== EXERCISE INSTRUCTIONS ==
Only those lines in the data below from the line containing "obtain ⟨t, rfl⟩" through the line containing "elements. [folklore] -/", both included, should be restated word for word.
==================================================
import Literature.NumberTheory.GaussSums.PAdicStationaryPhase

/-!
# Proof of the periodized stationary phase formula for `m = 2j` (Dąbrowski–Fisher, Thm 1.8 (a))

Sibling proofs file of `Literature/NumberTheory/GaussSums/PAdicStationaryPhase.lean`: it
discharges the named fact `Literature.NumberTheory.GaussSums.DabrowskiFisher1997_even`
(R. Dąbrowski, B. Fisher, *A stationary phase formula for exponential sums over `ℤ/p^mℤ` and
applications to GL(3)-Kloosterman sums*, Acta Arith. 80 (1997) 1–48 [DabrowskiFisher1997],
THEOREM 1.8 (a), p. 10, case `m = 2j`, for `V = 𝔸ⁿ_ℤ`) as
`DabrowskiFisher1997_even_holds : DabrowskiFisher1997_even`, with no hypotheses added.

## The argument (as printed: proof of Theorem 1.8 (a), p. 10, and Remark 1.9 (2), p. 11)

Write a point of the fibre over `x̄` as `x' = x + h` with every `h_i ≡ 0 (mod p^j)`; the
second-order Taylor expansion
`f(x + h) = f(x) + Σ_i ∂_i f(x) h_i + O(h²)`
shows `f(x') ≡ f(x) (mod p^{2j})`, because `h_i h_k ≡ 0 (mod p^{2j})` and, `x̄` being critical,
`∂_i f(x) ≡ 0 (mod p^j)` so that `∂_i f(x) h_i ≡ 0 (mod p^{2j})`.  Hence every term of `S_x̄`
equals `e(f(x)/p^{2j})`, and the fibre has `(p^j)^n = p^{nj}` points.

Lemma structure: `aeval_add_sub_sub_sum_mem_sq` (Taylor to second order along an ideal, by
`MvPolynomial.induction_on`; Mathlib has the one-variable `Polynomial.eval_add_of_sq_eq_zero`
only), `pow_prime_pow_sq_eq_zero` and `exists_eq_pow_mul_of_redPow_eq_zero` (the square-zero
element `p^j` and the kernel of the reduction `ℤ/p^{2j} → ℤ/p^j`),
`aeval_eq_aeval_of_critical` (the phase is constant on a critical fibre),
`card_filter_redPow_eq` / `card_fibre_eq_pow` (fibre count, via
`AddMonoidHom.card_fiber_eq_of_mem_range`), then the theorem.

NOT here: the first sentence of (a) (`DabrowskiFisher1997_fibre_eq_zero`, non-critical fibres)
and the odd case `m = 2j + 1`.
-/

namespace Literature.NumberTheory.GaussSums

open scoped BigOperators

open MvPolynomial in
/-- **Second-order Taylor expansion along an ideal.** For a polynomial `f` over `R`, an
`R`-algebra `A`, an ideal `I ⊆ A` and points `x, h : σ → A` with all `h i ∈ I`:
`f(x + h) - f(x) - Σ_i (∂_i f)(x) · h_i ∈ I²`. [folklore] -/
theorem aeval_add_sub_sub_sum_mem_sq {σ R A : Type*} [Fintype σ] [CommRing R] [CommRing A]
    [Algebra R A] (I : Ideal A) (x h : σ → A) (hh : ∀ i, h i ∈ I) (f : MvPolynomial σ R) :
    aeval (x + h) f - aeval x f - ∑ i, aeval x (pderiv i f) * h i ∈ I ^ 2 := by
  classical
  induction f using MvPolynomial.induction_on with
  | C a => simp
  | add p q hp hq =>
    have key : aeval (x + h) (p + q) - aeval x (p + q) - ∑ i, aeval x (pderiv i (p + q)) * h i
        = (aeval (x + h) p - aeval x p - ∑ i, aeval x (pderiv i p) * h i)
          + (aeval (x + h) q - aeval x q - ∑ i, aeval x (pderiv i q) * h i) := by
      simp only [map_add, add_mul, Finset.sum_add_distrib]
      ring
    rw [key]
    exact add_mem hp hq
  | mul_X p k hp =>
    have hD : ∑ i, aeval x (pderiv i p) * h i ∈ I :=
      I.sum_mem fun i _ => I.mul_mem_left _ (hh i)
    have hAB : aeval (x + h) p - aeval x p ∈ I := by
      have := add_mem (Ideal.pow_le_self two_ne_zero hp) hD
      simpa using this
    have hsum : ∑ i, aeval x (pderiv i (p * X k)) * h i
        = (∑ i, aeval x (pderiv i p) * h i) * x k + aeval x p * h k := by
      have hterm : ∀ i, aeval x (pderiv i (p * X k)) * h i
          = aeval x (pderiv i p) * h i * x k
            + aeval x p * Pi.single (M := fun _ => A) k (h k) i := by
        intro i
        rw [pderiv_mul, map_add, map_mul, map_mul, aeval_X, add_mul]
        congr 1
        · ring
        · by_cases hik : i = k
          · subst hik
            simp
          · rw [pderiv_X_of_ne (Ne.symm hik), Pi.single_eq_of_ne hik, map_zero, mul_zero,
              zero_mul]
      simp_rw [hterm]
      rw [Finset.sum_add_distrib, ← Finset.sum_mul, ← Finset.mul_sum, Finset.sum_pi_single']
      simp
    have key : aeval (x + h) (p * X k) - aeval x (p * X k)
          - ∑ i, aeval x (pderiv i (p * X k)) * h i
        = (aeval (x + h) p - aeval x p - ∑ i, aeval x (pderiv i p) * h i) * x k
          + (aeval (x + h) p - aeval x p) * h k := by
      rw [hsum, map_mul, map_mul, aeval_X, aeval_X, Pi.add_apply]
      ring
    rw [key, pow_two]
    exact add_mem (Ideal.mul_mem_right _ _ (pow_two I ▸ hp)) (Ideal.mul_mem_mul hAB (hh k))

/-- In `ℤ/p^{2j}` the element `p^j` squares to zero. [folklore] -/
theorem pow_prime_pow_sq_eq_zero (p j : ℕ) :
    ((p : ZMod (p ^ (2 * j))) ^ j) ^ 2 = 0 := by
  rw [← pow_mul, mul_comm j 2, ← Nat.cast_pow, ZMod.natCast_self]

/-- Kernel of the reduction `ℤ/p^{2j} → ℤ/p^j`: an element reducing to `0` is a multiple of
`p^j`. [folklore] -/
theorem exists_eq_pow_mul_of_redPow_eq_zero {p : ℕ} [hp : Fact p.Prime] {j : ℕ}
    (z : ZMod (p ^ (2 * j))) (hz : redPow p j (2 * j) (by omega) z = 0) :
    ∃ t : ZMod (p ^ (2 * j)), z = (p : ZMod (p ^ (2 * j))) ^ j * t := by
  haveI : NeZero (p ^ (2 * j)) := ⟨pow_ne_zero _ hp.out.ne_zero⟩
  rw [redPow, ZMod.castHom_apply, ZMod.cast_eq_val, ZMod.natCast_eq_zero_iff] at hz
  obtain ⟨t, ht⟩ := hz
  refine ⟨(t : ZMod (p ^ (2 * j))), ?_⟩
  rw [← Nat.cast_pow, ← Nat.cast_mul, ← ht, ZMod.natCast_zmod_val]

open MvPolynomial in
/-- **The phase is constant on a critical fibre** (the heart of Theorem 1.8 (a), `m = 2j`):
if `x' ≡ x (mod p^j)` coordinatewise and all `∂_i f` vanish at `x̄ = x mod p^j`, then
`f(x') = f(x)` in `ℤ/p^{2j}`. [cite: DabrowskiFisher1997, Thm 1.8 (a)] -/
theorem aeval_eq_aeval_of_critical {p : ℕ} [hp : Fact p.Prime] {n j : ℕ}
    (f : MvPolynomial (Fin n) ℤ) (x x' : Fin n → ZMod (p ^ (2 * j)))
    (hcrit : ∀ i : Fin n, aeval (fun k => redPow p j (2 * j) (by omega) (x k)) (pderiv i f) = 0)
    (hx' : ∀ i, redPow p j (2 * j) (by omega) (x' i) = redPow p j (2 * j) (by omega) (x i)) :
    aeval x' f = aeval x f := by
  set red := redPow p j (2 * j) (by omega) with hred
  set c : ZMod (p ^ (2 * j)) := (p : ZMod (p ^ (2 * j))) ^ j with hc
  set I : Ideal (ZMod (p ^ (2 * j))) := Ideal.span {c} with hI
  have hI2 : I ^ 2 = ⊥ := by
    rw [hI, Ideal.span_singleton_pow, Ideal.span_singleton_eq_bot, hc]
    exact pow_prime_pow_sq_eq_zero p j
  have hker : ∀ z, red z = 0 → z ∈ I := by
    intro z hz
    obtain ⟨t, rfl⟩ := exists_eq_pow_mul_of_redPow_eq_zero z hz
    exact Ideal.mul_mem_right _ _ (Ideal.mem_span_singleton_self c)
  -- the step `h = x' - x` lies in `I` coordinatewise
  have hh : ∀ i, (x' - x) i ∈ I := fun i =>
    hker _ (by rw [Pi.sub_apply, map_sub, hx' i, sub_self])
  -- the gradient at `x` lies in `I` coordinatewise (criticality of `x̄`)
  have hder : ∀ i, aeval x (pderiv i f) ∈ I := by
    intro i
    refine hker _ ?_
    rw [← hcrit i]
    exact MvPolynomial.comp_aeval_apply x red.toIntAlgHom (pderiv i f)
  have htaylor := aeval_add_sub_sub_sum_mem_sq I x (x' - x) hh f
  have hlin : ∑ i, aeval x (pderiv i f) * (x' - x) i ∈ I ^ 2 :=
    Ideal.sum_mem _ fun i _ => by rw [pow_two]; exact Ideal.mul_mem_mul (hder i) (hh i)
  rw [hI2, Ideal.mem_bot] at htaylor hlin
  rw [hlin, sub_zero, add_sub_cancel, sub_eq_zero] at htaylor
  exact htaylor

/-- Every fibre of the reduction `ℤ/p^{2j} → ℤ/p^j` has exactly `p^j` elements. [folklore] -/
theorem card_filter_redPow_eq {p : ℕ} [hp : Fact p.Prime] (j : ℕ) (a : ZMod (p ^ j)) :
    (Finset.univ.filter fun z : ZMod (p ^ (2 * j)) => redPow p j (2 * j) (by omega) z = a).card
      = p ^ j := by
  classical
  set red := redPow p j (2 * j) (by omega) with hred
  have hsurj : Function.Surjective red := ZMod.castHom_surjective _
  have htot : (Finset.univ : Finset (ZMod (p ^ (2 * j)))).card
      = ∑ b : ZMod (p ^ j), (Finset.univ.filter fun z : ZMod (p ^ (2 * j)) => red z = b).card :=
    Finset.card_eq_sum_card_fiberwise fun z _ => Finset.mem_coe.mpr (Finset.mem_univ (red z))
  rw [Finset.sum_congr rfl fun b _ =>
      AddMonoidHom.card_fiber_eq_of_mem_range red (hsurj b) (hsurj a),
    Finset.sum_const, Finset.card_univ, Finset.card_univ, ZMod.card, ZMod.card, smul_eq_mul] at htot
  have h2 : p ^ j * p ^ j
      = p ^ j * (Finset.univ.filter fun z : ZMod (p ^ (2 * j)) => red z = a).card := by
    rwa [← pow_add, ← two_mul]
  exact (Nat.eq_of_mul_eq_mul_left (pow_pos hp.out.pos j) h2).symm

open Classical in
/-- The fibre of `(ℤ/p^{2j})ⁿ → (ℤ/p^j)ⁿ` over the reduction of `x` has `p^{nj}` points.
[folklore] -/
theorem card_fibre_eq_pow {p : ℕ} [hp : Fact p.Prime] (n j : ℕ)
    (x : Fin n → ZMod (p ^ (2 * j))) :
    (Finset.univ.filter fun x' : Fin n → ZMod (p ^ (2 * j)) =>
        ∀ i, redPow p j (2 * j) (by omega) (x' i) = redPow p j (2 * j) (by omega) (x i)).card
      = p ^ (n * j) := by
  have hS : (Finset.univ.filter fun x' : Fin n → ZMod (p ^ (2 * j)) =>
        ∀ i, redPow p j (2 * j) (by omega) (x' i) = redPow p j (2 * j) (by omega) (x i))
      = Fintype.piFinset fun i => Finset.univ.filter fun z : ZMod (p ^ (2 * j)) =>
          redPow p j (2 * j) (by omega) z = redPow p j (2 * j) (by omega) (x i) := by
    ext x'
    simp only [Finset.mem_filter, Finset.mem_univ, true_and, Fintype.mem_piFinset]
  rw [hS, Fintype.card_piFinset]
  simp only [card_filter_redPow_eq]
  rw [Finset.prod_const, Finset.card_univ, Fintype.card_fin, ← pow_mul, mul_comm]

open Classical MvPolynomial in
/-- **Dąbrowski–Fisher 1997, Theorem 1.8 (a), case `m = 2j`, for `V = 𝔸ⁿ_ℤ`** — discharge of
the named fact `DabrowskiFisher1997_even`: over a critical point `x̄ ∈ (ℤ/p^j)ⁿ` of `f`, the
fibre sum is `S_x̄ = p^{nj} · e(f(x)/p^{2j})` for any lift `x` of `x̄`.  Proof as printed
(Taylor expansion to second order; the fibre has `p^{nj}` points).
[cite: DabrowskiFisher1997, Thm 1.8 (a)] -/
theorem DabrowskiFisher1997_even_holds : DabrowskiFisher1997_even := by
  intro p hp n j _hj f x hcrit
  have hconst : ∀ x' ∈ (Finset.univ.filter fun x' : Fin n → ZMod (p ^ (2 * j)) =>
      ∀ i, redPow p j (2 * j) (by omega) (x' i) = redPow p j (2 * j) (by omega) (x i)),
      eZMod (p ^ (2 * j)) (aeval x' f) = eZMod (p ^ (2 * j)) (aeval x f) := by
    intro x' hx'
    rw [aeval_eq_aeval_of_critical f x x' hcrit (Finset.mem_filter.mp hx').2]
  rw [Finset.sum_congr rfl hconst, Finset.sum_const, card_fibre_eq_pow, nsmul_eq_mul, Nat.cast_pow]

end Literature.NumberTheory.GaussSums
==================================================
== SOLUTION FOR THIS PROBLEM ==
    obtain ⟨t, rfl⟩ := exists_eq_pow_mul_of_redPow_eq_zero z hz
    exact Ideal.mul_mem_right _ _ (Ideal.mem_span_singleton_self c)
  -- the step `h = x' - x` lies in `I` coordinatewise
  have hh : ∀ i, (x' - x) i ∈ I := fun i =>
    hker _ (by rw [Pi.sub_apply, map_sub, hx' i, sub_self])
  -- the gradient at `x` lies in `I` coordinatewise (criticality of `x̄`)
  have hder : ∀ i, aeval x (pderiv i f) ∈ I := by
    intro i
    refine hker _ ?_
    rw [← hcrit i]
    exact MvPolynomial.comp_aeval_apply x red.toIntAlgHom (pderiv i f)
  have htaylor := aeval_add_sub_sub_sum_mem_sq I x (x' - x) hh f
  have hlin : ∑ i, aeval x (pderiv i f) * (x' - x) i ∈ I ^ 2 :=
    Ideal.sum_mem _ fun i _ => by rw [pow_two]; exact Ideal.mul_mem_mul (hder i) (hh i)
  rw [hI2, Ideal.mem_bot] at htaylor hlin
  rw [hlin, sub_zero, add_sub_cancel, sub_eq_zero] at htaylor
  exact htaylor

/-- Every fibre of the reduction `ℤ/p^{2j} → ℤ/p^j` has exactly `p^j` elements. [folklore] -/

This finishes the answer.